Exercise goal — Only lines that contain the word "check" belong in the answer; copy them from the records below.

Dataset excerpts
=== Section Start ===

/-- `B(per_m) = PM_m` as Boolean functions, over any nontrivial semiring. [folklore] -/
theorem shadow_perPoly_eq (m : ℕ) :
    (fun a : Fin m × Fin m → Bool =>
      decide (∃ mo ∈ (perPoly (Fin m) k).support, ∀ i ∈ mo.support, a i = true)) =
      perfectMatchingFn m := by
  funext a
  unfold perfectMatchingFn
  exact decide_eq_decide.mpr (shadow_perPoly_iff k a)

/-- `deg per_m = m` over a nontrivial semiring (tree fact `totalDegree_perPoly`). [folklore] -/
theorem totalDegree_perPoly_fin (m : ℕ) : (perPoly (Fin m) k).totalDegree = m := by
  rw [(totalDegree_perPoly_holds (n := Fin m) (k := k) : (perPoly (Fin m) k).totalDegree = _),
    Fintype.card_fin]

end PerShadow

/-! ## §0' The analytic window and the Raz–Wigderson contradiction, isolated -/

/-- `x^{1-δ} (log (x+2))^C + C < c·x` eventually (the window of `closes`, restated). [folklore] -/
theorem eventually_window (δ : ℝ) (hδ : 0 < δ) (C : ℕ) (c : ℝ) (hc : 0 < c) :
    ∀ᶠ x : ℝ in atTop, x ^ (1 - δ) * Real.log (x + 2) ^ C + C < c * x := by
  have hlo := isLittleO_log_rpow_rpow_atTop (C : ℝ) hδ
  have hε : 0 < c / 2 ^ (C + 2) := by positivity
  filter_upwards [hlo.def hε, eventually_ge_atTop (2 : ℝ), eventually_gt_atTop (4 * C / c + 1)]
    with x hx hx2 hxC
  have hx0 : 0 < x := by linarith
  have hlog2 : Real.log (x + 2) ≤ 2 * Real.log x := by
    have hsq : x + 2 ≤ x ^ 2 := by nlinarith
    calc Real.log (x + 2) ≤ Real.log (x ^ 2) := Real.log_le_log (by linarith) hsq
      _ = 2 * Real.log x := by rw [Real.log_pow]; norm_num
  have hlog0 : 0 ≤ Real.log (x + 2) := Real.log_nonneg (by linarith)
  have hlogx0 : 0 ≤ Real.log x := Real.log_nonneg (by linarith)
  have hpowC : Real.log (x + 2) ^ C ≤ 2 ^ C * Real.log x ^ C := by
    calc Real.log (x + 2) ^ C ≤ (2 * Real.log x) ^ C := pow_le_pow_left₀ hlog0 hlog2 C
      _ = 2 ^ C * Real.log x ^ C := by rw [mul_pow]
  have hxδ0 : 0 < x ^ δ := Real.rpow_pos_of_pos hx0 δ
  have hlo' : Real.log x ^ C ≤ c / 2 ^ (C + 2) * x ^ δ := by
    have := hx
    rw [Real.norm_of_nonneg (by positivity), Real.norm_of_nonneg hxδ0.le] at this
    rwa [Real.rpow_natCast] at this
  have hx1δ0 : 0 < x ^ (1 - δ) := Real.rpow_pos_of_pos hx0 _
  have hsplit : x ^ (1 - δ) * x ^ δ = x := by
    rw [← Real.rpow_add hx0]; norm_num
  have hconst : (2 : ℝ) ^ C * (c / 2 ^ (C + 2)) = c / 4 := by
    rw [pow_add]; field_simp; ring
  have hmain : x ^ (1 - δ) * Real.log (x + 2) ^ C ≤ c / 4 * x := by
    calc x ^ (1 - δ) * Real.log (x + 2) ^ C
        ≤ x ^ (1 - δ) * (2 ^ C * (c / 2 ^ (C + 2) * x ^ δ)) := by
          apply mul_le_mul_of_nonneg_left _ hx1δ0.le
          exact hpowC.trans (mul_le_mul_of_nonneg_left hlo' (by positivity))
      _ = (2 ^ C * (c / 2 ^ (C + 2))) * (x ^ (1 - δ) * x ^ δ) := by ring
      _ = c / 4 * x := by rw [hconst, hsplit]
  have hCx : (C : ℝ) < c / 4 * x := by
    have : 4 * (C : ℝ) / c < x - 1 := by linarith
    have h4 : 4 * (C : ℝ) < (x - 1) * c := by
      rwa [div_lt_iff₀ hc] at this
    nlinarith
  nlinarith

=== Section End ===
=== Section Start ===

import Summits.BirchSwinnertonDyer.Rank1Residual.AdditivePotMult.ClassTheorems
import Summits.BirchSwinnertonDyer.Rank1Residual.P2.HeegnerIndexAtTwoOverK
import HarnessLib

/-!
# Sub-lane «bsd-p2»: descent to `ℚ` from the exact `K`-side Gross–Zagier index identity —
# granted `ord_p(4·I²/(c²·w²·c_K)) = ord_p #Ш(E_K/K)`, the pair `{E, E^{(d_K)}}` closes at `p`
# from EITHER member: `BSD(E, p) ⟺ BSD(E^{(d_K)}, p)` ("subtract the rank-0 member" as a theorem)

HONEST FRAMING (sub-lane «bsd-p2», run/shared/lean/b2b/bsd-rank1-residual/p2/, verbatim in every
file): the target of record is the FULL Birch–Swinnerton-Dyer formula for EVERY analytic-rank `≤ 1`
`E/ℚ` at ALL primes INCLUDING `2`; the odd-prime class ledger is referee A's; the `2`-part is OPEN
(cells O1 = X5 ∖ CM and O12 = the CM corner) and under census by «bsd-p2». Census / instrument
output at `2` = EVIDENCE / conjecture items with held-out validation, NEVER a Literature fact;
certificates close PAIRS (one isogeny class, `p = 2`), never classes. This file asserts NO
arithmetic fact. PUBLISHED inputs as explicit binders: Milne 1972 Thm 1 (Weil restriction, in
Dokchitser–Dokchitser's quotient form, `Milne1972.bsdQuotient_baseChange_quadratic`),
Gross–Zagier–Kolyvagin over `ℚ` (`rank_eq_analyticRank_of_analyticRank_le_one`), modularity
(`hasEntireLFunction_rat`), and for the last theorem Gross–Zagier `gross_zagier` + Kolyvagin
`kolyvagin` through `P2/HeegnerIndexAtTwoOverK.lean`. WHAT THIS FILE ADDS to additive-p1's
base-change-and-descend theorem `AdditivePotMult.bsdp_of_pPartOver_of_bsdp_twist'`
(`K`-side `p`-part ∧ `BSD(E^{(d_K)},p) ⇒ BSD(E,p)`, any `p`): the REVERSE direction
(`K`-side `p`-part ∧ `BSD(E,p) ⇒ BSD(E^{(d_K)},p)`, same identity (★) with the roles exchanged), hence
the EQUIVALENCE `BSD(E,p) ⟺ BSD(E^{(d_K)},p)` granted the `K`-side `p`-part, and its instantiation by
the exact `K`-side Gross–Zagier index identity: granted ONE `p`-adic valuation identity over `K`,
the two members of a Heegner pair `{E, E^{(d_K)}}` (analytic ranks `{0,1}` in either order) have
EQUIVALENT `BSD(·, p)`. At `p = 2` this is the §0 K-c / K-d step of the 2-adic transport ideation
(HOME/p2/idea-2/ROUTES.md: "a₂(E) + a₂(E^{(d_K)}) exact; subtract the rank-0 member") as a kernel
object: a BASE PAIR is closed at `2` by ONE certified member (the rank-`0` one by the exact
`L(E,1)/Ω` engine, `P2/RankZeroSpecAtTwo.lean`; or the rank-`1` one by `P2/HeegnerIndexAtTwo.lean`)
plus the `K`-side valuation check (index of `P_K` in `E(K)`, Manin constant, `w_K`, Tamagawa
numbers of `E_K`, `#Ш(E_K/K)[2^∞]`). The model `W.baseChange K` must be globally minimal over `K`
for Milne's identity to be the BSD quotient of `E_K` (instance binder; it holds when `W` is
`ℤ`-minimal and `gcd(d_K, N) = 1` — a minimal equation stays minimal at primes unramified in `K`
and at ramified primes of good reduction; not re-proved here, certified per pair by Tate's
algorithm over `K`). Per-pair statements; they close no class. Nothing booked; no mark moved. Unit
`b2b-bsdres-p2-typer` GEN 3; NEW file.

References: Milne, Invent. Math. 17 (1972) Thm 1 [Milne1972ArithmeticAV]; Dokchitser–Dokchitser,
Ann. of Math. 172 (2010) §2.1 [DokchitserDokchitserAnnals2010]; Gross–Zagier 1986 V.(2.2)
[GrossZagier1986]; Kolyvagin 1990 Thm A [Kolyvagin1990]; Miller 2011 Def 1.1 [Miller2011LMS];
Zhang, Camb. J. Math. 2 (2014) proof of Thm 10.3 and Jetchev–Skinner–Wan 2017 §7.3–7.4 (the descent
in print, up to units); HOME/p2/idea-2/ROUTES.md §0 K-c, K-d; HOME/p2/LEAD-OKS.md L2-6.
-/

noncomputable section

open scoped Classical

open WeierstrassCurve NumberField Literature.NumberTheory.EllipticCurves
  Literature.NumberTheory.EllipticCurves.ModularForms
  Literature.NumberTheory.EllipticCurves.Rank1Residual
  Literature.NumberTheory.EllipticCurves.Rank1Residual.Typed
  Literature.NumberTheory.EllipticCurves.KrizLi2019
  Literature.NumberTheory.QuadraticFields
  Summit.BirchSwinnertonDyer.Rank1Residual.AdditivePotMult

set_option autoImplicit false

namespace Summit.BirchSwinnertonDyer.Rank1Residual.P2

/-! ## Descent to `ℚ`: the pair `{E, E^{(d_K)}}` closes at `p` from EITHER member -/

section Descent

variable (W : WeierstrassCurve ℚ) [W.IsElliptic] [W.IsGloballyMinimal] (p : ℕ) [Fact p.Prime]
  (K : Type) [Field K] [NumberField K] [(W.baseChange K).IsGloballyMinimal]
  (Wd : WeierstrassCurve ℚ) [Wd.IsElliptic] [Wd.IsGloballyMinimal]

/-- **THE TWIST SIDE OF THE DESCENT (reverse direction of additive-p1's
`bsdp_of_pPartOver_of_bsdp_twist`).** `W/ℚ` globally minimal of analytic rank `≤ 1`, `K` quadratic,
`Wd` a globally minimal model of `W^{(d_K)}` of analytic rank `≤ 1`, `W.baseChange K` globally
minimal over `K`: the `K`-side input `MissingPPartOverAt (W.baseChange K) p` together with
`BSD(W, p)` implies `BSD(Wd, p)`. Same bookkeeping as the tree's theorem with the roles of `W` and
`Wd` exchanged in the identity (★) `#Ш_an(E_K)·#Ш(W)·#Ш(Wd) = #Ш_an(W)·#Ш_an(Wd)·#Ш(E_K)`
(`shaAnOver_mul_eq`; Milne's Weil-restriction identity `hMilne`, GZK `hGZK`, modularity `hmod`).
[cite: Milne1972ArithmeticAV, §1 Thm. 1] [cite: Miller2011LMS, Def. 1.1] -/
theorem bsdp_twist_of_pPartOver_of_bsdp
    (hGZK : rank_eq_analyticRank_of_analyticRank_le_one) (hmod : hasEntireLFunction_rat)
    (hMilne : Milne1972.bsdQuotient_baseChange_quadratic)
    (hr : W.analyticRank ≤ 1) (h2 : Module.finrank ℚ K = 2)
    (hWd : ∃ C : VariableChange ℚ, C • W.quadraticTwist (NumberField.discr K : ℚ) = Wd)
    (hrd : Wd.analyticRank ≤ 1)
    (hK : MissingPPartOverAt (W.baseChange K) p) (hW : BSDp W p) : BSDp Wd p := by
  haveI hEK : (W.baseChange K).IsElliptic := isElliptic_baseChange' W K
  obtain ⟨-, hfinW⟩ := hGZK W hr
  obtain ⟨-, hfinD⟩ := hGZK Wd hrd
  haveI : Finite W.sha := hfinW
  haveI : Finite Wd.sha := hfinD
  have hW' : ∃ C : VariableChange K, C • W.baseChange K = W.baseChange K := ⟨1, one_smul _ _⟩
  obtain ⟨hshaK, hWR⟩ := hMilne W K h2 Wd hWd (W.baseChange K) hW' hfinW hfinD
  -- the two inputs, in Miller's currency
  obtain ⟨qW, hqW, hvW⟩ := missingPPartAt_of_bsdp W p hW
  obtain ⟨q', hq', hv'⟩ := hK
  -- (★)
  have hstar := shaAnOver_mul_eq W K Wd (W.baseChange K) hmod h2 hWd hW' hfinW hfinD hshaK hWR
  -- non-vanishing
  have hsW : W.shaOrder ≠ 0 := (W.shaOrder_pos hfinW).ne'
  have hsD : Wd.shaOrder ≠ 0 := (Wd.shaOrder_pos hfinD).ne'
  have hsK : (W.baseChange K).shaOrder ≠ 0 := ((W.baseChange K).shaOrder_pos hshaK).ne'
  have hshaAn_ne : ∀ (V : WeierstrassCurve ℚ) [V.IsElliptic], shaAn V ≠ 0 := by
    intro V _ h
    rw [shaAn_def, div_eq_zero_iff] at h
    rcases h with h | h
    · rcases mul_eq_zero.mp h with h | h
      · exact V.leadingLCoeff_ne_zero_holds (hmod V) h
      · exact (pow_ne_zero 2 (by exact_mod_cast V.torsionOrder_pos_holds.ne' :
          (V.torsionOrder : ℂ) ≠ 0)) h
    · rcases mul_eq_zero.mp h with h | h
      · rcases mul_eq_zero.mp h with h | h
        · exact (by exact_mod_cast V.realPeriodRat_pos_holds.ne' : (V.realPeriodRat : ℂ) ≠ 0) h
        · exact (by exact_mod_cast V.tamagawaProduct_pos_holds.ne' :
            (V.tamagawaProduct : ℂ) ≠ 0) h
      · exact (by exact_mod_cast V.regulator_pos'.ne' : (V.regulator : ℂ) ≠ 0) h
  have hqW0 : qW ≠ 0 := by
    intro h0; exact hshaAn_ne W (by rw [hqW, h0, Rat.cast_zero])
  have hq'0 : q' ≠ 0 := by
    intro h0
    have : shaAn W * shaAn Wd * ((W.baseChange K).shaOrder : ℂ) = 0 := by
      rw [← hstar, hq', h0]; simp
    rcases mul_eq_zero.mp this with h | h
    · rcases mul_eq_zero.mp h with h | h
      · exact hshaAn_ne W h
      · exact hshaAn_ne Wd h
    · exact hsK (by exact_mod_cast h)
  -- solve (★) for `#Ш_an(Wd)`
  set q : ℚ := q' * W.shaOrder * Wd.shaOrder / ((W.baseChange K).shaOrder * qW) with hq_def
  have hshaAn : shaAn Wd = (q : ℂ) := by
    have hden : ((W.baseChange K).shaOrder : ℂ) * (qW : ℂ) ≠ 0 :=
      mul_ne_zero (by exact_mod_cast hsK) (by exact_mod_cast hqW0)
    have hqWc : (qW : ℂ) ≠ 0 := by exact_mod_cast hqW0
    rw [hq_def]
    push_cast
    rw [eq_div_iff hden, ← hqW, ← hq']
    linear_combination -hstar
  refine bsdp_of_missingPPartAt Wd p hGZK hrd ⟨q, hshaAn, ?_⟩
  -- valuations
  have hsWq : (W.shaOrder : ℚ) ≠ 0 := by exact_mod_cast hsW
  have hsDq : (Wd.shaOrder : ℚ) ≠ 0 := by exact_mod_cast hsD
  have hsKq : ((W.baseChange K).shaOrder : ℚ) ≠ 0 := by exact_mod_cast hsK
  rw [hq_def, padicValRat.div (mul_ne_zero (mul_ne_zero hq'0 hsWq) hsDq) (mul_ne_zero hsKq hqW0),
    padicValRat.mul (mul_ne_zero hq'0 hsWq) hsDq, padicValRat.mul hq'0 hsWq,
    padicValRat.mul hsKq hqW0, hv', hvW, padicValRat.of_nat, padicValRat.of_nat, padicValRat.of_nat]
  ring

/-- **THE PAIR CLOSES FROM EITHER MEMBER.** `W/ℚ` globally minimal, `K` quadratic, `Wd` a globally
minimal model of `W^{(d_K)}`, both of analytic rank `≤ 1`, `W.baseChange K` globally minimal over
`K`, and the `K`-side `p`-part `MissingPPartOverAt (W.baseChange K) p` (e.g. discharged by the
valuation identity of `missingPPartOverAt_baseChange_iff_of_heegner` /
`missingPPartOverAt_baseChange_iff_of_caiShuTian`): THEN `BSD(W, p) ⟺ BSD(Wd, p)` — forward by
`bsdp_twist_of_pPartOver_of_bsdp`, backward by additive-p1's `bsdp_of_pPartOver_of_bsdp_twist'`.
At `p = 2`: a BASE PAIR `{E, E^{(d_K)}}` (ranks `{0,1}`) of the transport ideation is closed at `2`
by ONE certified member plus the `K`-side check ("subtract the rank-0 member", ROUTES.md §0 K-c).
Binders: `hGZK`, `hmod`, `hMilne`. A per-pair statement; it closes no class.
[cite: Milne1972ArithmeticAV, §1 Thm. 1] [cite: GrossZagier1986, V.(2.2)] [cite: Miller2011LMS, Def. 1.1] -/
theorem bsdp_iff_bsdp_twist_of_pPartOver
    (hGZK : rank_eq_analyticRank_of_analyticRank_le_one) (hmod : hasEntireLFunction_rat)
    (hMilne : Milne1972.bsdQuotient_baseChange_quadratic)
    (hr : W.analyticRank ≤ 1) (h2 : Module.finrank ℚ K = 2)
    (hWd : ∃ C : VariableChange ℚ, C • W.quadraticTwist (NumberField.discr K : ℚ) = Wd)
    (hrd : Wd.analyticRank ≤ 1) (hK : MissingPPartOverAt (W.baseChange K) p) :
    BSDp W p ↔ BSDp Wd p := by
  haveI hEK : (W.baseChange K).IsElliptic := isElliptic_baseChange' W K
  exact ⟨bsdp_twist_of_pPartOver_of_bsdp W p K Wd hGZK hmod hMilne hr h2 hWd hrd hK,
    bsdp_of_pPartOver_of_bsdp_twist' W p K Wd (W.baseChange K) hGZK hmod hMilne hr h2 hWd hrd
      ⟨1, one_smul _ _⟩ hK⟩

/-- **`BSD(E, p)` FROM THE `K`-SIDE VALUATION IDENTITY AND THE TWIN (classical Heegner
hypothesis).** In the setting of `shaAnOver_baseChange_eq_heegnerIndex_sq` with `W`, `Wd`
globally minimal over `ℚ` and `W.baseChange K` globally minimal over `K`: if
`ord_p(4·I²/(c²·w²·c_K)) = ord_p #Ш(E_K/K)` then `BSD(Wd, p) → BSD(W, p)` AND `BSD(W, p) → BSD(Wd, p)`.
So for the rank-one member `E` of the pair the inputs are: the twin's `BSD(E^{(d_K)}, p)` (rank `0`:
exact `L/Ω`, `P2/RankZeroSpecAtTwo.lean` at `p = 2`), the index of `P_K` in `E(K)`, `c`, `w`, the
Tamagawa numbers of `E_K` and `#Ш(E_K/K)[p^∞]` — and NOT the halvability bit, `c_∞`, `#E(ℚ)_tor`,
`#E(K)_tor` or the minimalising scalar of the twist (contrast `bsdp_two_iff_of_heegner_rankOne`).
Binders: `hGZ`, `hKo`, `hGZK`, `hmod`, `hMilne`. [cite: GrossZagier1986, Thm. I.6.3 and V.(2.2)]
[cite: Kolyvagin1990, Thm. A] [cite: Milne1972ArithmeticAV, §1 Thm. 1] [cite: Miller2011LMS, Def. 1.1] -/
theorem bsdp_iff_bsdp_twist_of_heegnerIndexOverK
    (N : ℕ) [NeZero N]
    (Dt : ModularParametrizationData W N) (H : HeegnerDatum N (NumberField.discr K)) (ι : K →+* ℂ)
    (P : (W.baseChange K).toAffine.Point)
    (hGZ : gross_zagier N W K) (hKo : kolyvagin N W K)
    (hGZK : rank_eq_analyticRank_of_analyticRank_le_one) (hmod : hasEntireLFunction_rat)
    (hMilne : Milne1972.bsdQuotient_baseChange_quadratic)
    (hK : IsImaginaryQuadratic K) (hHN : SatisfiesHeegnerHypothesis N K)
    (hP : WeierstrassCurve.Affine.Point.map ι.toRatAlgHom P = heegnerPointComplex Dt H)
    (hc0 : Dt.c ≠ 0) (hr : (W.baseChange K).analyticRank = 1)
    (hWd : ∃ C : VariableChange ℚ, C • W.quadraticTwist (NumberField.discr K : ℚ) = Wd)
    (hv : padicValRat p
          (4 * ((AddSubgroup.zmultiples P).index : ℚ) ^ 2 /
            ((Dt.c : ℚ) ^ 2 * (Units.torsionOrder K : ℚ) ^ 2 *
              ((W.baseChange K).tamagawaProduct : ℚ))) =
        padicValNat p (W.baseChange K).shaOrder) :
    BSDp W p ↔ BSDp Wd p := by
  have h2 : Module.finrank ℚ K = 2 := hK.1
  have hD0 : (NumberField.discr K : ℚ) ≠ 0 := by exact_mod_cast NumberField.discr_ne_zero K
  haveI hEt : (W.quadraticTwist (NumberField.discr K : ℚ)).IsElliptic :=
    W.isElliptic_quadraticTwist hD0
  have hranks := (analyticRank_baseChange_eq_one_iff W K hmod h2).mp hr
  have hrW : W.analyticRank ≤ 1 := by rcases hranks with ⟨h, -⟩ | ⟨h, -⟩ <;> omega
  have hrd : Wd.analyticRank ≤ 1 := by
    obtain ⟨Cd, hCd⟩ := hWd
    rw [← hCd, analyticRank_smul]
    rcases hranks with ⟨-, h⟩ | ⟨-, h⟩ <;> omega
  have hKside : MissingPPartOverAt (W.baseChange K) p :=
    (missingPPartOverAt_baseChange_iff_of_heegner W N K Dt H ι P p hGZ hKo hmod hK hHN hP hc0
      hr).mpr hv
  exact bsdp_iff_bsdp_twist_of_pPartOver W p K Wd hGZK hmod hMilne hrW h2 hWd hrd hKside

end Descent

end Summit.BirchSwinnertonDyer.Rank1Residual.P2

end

=== Section End ===

Result for this task —
plus the `K`-side valuation check (index of `P_K` in `E(K)`, Manin constant, `w_K`, Tamagawa
by ONE certified member plus the `K`-side check ("subtract the rank-0 member", ROUTES.md §0 K-c).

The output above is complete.